(Dataset entries)
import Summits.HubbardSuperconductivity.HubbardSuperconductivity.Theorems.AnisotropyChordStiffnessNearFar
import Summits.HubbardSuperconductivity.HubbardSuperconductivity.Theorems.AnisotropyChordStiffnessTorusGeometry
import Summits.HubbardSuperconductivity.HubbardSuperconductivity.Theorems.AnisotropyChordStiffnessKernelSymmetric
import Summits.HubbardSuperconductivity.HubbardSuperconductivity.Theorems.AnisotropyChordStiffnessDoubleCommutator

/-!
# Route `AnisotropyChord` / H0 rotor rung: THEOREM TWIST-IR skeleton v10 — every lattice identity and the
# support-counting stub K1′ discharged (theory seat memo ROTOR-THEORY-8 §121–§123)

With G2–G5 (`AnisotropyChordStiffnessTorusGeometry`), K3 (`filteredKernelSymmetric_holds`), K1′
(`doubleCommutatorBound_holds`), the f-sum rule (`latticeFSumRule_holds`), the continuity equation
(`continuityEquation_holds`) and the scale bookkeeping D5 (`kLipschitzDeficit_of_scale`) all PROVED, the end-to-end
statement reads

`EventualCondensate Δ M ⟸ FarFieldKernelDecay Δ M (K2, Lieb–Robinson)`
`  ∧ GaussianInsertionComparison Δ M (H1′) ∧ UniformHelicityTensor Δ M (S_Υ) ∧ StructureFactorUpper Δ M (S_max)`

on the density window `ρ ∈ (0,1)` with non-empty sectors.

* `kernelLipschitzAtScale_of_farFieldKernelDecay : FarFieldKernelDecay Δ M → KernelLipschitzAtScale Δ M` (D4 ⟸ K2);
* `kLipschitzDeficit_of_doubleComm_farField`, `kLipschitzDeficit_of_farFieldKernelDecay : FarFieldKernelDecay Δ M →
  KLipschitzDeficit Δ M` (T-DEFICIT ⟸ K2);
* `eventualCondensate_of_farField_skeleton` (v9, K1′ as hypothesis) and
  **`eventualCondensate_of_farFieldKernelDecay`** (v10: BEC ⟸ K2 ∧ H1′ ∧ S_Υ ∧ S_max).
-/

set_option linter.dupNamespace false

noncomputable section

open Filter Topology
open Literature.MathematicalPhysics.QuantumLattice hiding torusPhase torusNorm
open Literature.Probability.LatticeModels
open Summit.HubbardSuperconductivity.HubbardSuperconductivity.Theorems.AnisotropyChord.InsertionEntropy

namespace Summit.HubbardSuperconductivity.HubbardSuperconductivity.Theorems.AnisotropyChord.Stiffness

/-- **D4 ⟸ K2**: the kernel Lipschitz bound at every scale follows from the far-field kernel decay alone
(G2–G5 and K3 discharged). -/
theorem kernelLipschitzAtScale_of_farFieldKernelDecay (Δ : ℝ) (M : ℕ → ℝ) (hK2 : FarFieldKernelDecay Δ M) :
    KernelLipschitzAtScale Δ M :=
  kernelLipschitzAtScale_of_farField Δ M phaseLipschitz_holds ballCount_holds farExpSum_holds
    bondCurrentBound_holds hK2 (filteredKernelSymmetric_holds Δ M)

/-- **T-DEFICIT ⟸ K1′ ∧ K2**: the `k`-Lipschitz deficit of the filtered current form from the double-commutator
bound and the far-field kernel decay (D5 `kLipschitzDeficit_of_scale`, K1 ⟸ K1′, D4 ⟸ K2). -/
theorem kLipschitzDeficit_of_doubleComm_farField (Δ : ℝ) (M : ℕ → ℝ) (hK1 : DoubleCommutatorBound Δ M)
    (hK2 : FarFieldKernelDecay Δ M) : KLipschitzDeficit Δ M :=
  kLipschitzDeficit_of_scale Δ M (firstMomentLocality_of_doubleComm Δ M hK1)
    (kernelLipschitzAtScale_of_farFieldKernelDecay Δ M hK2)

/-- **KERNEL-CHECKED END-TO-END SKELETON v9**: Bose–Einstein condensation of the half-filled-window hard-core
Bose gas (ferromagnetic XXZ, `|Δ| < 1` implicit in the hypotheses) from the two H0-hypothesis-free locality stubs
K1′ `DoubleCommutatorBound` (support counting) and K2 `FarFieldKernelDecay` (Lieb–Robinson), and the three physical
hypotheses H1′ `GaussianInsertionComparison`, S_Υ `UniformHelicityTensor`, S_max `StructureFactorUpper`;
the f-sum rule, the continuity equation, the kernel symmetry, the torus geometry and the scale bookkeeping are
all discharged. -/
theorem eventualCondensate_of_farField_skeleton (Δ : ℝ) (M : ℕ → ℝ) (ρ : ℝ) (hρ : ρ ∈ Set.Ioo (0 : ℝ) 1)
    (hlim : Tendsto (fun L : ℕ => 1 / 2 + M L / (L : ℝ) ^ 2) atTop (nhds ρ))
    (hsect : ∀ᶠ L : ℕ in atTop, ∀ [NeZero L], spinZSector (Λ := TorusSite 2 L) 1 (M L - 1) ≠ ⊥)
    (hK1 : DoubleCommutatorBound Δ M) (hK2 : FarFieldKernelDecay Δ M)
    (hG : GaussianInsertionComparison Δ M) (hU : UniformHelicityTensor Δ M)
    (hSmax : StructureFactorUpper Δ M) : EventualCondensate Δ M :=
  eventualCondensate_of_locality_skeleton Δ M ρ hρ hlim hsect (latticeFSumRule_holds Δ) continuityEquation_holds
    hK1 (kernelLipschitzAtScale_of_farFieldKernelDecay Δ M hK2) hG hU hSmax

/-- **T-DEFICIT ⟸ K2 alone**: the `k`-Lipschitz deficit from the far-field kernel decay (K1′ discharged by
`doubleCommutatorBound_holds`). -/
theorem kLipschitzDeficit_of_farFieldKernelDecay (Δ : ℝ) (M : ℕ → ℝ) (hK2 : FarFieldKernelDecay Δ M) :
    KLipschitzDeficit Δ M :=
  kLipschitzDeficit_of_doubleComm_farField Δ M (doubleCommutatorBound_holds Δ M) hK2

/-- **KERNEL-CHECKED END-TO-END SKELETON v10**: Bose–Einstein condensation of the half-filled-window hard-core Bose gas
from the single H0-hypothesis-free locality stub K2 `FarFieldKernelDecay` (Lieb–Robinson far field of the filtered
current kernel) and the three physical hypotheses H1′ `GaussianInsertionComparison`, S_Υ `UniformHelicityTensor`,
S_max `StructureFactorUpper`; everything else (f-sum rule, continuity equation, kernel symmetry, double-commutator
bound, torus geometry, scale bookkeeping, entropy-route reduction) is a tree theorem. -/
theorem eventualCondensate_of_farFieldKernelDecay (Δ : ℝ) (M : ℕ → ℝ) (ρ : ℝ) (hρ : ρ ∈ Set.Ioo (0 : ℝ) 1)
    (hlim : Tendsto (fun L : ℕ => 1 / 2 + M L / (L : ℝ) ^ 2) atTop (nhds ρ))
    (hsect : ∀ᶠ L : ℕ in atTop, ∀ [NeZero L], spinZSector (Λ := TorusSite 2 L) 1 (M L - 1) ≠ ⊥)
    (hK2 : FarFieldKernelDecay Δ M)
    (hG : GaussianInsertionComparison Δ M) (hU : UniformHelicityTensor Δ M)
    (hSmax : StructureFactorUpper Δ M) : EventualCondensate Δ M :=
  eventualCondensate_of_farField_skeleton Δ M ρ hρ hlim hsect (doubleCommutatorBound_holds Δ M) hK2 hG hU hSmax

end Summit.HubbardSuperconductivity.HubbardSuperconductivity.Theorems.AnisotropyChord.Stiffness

Work order: Transcribe the records above from the line holding "PROVED, the end-to-end" down to the line holding "M → KernelLipschitzAtScale", inclusive, without adding anything.

Response box:
(`continuityEquation_holds`) and the scale bookkeeping D5 (`kLipschitzDeficit_of_scale`) all PROVED, the end-to-end
statement reads

`EventualCondensate Δ M ⟸ FarFieldKernelDecay Δ M (K2, Lieb–Robinson)`
`  ∧ GaussianInsertionComparison Δ M (H1′) ∧ UniformHelicityTensor Δ M (S_Υ) ∧ StructureFactorUpper Δ M (S_max)`

on the density window `ρ ∈ (0,1)` with non-empty sectors.

* `kernelLipschitzAtScale_of_farFieldKernelDecay : FarFieldKernelDecay Δ M → KernelLipschitzAtScale Δ M` (D4 ⟸ K2);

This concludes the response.